Exercise: One range is to be output from the listing below, exactly as written: the line with "exact W.det_galoisRepTorsion_frobenius_eq p" to the line with "weilCertDeflM72YBase.checkHpRow weilCertDeflM72YHpO 1 37", both kept.

Exercise material:
omit [W.IsElliptic] [W.IsGloballyMinimal] in
/-- The image normalises `kˣ`: every `Φ(ρ̄ σ)` lies in `N(kˣ)`. [folklore] -/
theorem frob_mem_normalizer
    (hGN : (galoisRepTorsion W p).range.map Φ.toMonoidHom ≤
      Subgroup.normalizer (Serre1972.unitGroup k : Set (GL (Fin 2) (ZMod p))))
    (σ : absoluteGaloisGroup ℚ) :
    Φ (galoisRepTorsion W p σ) ∈
      Subgroup.normalizer (Serre1972.unitGroup k : Set (GL (Fin 2) (ZMod p))) :=
  hGN ⟨galoisRepTorsion W p σ, ⟨σ, rfl⟩, rfl⟩

omit [W.IsElliptic] [W.IsGloballyMinimal] in
/-- **Outside `U` the trace vanishes**: for `σ ∉ U = ρ̄⁻¹(Φ⁻¹(kˣ))`, `tr Φ(ρ̄ σ) = 0`.
[cite: Serre1972, §2.2] -/
theorem trace_eq_zero_of_not_mem (hk : IsField k) (h2 : Module.finrank (ZMod p) k = 2)
    (hGN : (galoisRepTorsion W p).range.map Φ.toMonoidHom ≤
      Subgroup.normalizer (Serre1972.unitGroup k : Set (GL (Fin 2) (ZMod p))))
    {σ : absoluteGaloisGroup ℚ}
    (hσ : σ ∉ ((Serre1972.unitGroup k).comap Φ.toMonoidHom).comap (galoisRepTorsion W p)) :
    ((Φ (galoisRepTorsion W p σ) : GL (Fin 2) (ZMod p)) : Matrix (Fin 2) (Fin 2) (ZMod p)).trace = 0 :=
  trace_eq_zero_of_mem_normalizer_of_not_mem hk h2 (frob_mem_normalizer W p Φ hGN σ) hσ

/-- **`p ∣ a_ℓ(E)` at a good prime `ℓ ≠ p` whose Frobenius lies outside `U`** ("`ℓ` inert in the
dihedral field `K`": the inert primes are supersingular-type mod `p`).  Frame with the trace clause of
`exists_frame_galoisRepTorsion_rat`. [cite: Serre1972, §2.2 and §4.2 c)] -/
theorem dvd_frobeniusTrace_of_frob_not_mem (hk : IsField k) (h2 : Module.finrank (ZMod p) k = 2)
    (htr : letI : Module (ZMod p) (geomTorsion W p) := AddSubgroup.torsionBy.zmodModule
      ∀ g : Multiplicative (AddAut (geomTorsion W p)),
        Matrix.trace ((Φ g : GL (Fin 2) (ZMod p)) : Matrix (Fin 2) (Fin 2) (ZMod p)) =
          LinearMap.trace (ZMod p) (geomTorsion W p) ((Multiplicative.toAdd g).toAddMonoidHom.toZModLinearMap p))
    (hGN : (galoisRepTorsion W p).range.map Φ.toMonoidHom ≤
      Subgroup.normalizer (Serre1972.unitGroup k : Set (GL (Fin 2) (ZMod p))))
    {ℓ : ℕ} [Fact ℓ.Prime] (hℓp : ℓ ≠ p) (hgood : W.HasGoodReductionAtPrime ℓ)
    {v : HeightOneSpectrum (𝓞 ℚ)} (hv : (primesEquiv v : ℕ) = ℓ)
    {𝔓 : Ideal (absIntegers (𝓞 ℚ) ℚ)} (h𝔓 : 𝔓 ∈ v.primesAbove)
    {σ : absoluteGaloisGroup ℚ} (hσF : IsArithFrobAt (𝓞 ℚ) σ 𝔓)
    (hσ : σ ∉ ((Serre1972.unitGroup k).comap Φ.toMonoidHom).comap (galoisRepTorsion W p)) :
    (p : ℤ) ∣ W.frobeniusTrace ℓ := by
  letI : Module (ZMod p) (geomTorsion W p) := AddSubgroup.torsionBy.zmodModule
  have h0 := trace_eq_zero_of_not_mem W p Φ hk h2 hGN hσ
  rw [htr, W.trace_galoisRepTorsion_frobenius_eq p hℓp hgood hv h𝔓 hσF] at h0
  exact (ZMod.intCast_zmod_eq_zero_iff_dvd _ p).mp h0

omit [W.IsElliptic] [W.IsGloballyMinimal] in
/-- The determinant of `Φ(ρ̄ σ)` is the determinant of `ρ̄(σ)` on `E[p]` (transport through the frame).
[folklore] -/
theorem det_coe_eq_det (e : geomTorsion W p ≃+ (Fin 2 → ZMod p))
    (he : ∀ (g : Multiplicative (AddAut (geomTorsion W p))) (x : geomTorsion W p),
      e (Multiplicative.toAdd g x) = ((Φ g : GL (Fin 2) (ZMod p)) : Matrix (Fin 2) (Fin 2) (ZMod p)) *ᵥ e x)
    (σ : absoluteGaloisGroup ℚ) :
    letI : Module (ZMod p) (geomTorsion W p) := AddSubgroup.torsionBy.zmodModule
    ((Φ (galoisRepTorsion W p σ) : GL (Fin 2) (ZMod p)) : Matrix (Fin 2) (Fin 2) (ZMod p)).det =
      LinearMap.det ((galoisRepTorsion W p σ).toAdd.toAddMonoidHom.toZModLinearMap p) := by
  letI : Module (ZMod p) (geomTorsion W p) := AddSubgroup.torsionBy.zmodModule
  set x : GL (Fin 2) (ZMod p) := Φ (galoisRepTorsion W p σ) with hxdef
  have hσM : ∀ Q : W.geomTorsion p, e (σ • Q) = (x : Matrix (Fin 2) (Fin 2) (ZMod p)) *ᵥ e Q := fun Q ↦ by
    rw [← galoisRepTorsion_apply]; exact he _ Q
  let eL : W.geomTorsion p ≃ₗ[ZMod p] (Fin 2 → ZMod p) :=
    LinearEquiv.ofBijective (e.toAddMonoidHom.toZModLinearMap p) ⟨e.injective, e.surjective⟩
  have heL : ∀ Q : W.geomTorsion p, eL Q = e Q := fun _ ↦ rfl
  have hconj : Matrix.toLin' (x : Matrix (Fin 2) (Fin 2) (ZMod p)) =
      eL.conj ((galoisRepTorsion W p σ).toAdd.toAddMonoidHom.toZModLinearMap p) := by
    refine LinearMap.ext fun u ↦ ?_
    obtain ⟨Q, rfl⟩ := eL.surjective u
    rw [LinearEquiv.conj_apply_apply, eL.symm_apply_apply, heL, heL, Matrix.toLin'_apply]
    change (x : Matrix (Fin 2) (Fin 2) (ZMod p)) *ᵥ (e Q) = e (σ • Q)
    rw [hσM]
  rw [← LinearMap.det_toLin' (x : Matrix (Fin 2) (Fin 2) (ZMod p)), hconj, LinearEquiv.conj_apply,
    LinearMap.comp_assoc, LinearMap.det_conj]

omit [W.IsGloballyMinimal] in
/-- **`det Φ(ρ̄ Frob_ℓ) = ℓ`** at a good prime `ℓ ≠ p` (Weil pairing; tree `det_galoisRepTorsion_frobenius_eq`).
[cite: Serre1972, §4.2 c)] -/
theorem det_frob_eq (e : geomTorsion W p ≃+ (Fin 2 → ZMod p))
    (he : ∀ (g : Multiplicative (AddAut (geomTorsion W p))) (x : geomTorsion W p),
      e (Multiplicative.toAdd g x) = ((Φ g : GL (Fin 2) (ZMod p)) : Matrix (Fin 2) (Fin 2) (ZMod p)) *ᵥ e x)
    {ℓ : ℕ} [Fact ℓ.Prime] (hℓp : ℓ ≠ p) (hgood : W.HasGoodReductionAtPrime ℓ)
    {v : HeightOneSpectrum (𝓞 ℚ)} (hv : (primesEquiv v : ℕ) = ℓ)
    {𝔓 : Ideal (absIntegers (𝓞 ℚ) ℚ)} (h𝔓 : 𝔓 ∈ v.primesAbove)
    {σ : absoluteGaloisGroup ℚ} (hσF : IsArithFrobAt (𝓞 ℚ) σ 𝔓) :
    ((Φ (galoisRepTorsion W p σ) : GL (Fin 2) (ZMod p)) : Matrix (Fin 2) (Fin 2) (ZMod p)).det = (ℓ : ZMod p) := by
  rw [det_coe_eq_det W p Φ e he σ]
  exact W.det_galoisRepTorsion_frobenius_eq p hℓp hgood hv h𝔓 hσF
import Literature.NumberTheory.LFunctions.WeilTwoPrimeDeflM72YBase
import Literature.NumberTheory.LFunctions.WeilBlockRowsFast
import HarnessLib

/-!
# Deflated two-prime certificate M72Y: the odd Bessel block claim `Hp = C H Cᵀ`, rows 35–39 (fast linear-traversal check)

The rows are checked with `WeilCert.checkHpRowT` (linear traversals, triangular storage of `weilCert23HC`) instead of the
indexed `checkHpRow` decide.  Pure proof file.
-/

noncomputable section

namespace Literature.NumberTheory.LFunctions

set_option maxHeartbeats 0 in
/-- Fast kernel check of claim row 35 of `Hp = C H Cᵀ` (odd block, certificate M72Y; triangular `C`). [folklore] -/
theorem checkHpRowT1_35_weilCertDeflM72Y : weilCertDeflM72YBase.checkHpRowT weilCertDeflM72YHpO 1 35 = true := by
  decide +kernel

/-- Claim row 35 of `Hp = C H Cᵀ` (odd block, certificate M72Y), from the fast check. [folklore] -/
theorem checkHpRow1_35_weilCertDeflM72Y : weilCertDeflM72YBase.checkHpRow weilCertDeflM72YHpO 1 35 = true :=
  WeilCert.checkHpRow_of_T checkHpRowT1_35_weilCertDeflM72Y

set_option maxHeartbeats 0 in
/-- Fast kernel check of claim row 36 of `Hp = C H Cᵀ` (odd block, certificate M72Y; triangular `C`). [folklore] -/
theorem checkHpRowT1_36_weilCertDeflM72Y : weilCertDeflM72YBase.checkHpRowT weilCertDeflM72YHpO 1 36 = true := by
  decide +kernel

/-- Claim row 36 of `Hp = C H Cᵀ` (odd block, certificate M72Y), from the fast check. [folklore] -/
theorem checkHpRow1_36_weilCertDeflM72Y : weilCertDeflM72YBase.checkHpRow weilCertDeflM72YHpO 1 36 = true :=
  WeilCert.checkHpRow_of_T checkHpRowT1_36_weilCertDeflM72Y

set_option maxHeartbeats 0 in
/-- Fast kernel check of claim row 37 of `Hp = C H Cᵀ` (odd block, certificate M72Y; triangular `C`). [folklore] -/
theorem checkHpRowT1_37_weilCertDeflM72Y : weilCertDeflM72YBase.checkHpRowT weilCertDeflM72YHpO 1 37 = true := by
  decide +kernel

/-- Claim row 37 of `Hp = C H Cᵀ` (odd block, certificate M72Y), from the fast check. [folklore] -/
theorem checkHpRow1_37_weilCertDeflM72Y : weilCertDeflM72YBase.checkHpRow weilCertDeflM72YHpO 1 37 = true :=
  WeilCert.checkHpRow_of_T checkHpRowT1_37_weilCertDeflM72Y

set_option maxHeartbeats 0 in
/-- Fast kernel check of claim row 38 of `Hp = C H Cᵀ` (odd block, certificate M72Y; triangular `C`). [folklore] -/
theorem checkHpRowT1_38_weilCertDeflM72Y : weilCertDeflM72YBase.checkHpRowT weilCertDeflM72YHpO 1 38 = true := by
  decide +kernel

/-- Claim row 38 of `Hp = C H Cᵀ` (odd block, certificate M72Y), from the fast check. [folklore] -/
theorem checkHpRow1_38_weilCertDeflM72Y : weilCertDeflM72YBase.checkHpRow weilCertDeflM72YHpO 1 38 = true :=
  WeilCert.checkHpRow_of_T checkHpRowT1_38_weilCertDeflM72Y

set_option maxHeartbeats 0 in
/-- Fast kernel check of claim row 39 of `Hp = C H Cᵀ` (odd block, certificate M72Y; triangular `C`). [folklore] -/
theorem checkHpRowT1_39_weilCertDeflM72Y : weilCertDeflM72YBase.checkHpRowT weilCertDeflM72YHpO 1 39 = true := by
  decide +kernel

/-- Claim row 39 of `Hp = C H Cᵀ` (odd block, certificate M72Y), from the fast check. [folklore] -/
theorem checkHpRow1_39_weilCertDeflM72Y : weilCertDeflM72YBase.checkHpRow weilCertDeflM72YHpO 1 39 = true :=
  WeilCert.checkHpRow_of_T checkHpRowT1_39_weilCertDeflM72Y

end Literature.NumberTheory.LFunctions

Result:
  exact W.det_galoisRepTorsion_frobenius_eq p hℓp hgood hv h𝔓 hσF
import Literature.NumberTheory.LFunctions.WeilTwoPrimeDeflM72YBase
import Literature.NumberTheory.LFunctions.WeilBlockRowsFast
import HarnessLib

/-!
# Deflated two-prime certificate M72Y: the odd Bessel block claim `Hp = C H Cᵀ`, rows 35–39 (fast linear-traversal check)

The rows are checked with `WeilCert.checkHpRowT` (linear traversals, triangular storage of `weilCert23HC`) instead of the
indexed `checkHpRow` decide.  Pure proof file.
-/

noncomputable section

namespace Literature.NumberTheory.LFunctions

set_option maxHeartbeats 0 in
/-- Fast kernel check of claim row 35 of `Hp = C H Cᵀ` (odd block, certificate M72Y; triangular `C`). [folklore] -/
theorem checkHpRowT1_35_weilCertDeflM72Y : weilCertDeflM72YBase.checkHpRowT weilCertDeflM72YHpO 1 35 = true := by
  decide +kernel

/-- Claim row 35 of `Hp = C H Cᵀ` (odd block, certificate M72Y), from the fast check. [folklore] -/
theorem checkHpRow1_35_weilCertDeflM72Y : weilCertDeflM72YBase.checkHpRow weilCertDeflM72YHpO 1 35 = true :=
  WeilCert.checkHpRow_of_T checkHpRowT1_35_weilCertDeflM72Y

set_option maxHeartbeats 0 in
/-- Fast kernel check of claim row 36 of `Hp = C H Cᵀ` (odd block, certificate M72Y; triangular `C`). [folklore] -/
theorem checkHpRowT1_36_weilCertDeflM72Y : weilCertDeflM72YBase.checkHpRowT weilCertDeflM72YHpO 1 36 = true := by
  decide +kernel

/-- Claim row 36 of `Hp = C H Cᵀ` (odd block, certificate M72Y), from the fast check. [folklore] -/
theorem checkHpRow1_36_weilCertDeflM72Y : weilCertDeflM72YBase.checkHpRow weilCertDeflM72YHpO 1 36 = true :=
  WeilCert.checkHpRow_of_T checkHpRowT1_36_weilCertDeflM72Y

set_option maxHeartbeats 0 in
/-- Fast kernel check of claim row 37 of `Hp = C H Cᵀ` (odd block, certificate M72Y; triangular `C`). [folklore] -/
theorem checkHpRowT1_37_weilCertDeflM72Y : weilCertDeflM72YBase.checkHpRowT weilCertDeflM72YHpO 1 37 = true := by
  decide +kernel

/-- Claim row 37 of `Hp = C H Cᵀ` (odd block, certificate M72Y), from the fast check. [folklore] -/
theorem checkHpRow1_37_weilCertDeflM72Y : weilCertDeflM72YBase.checkHpRow weilCertDeflM72YHpO 1 37 = true :=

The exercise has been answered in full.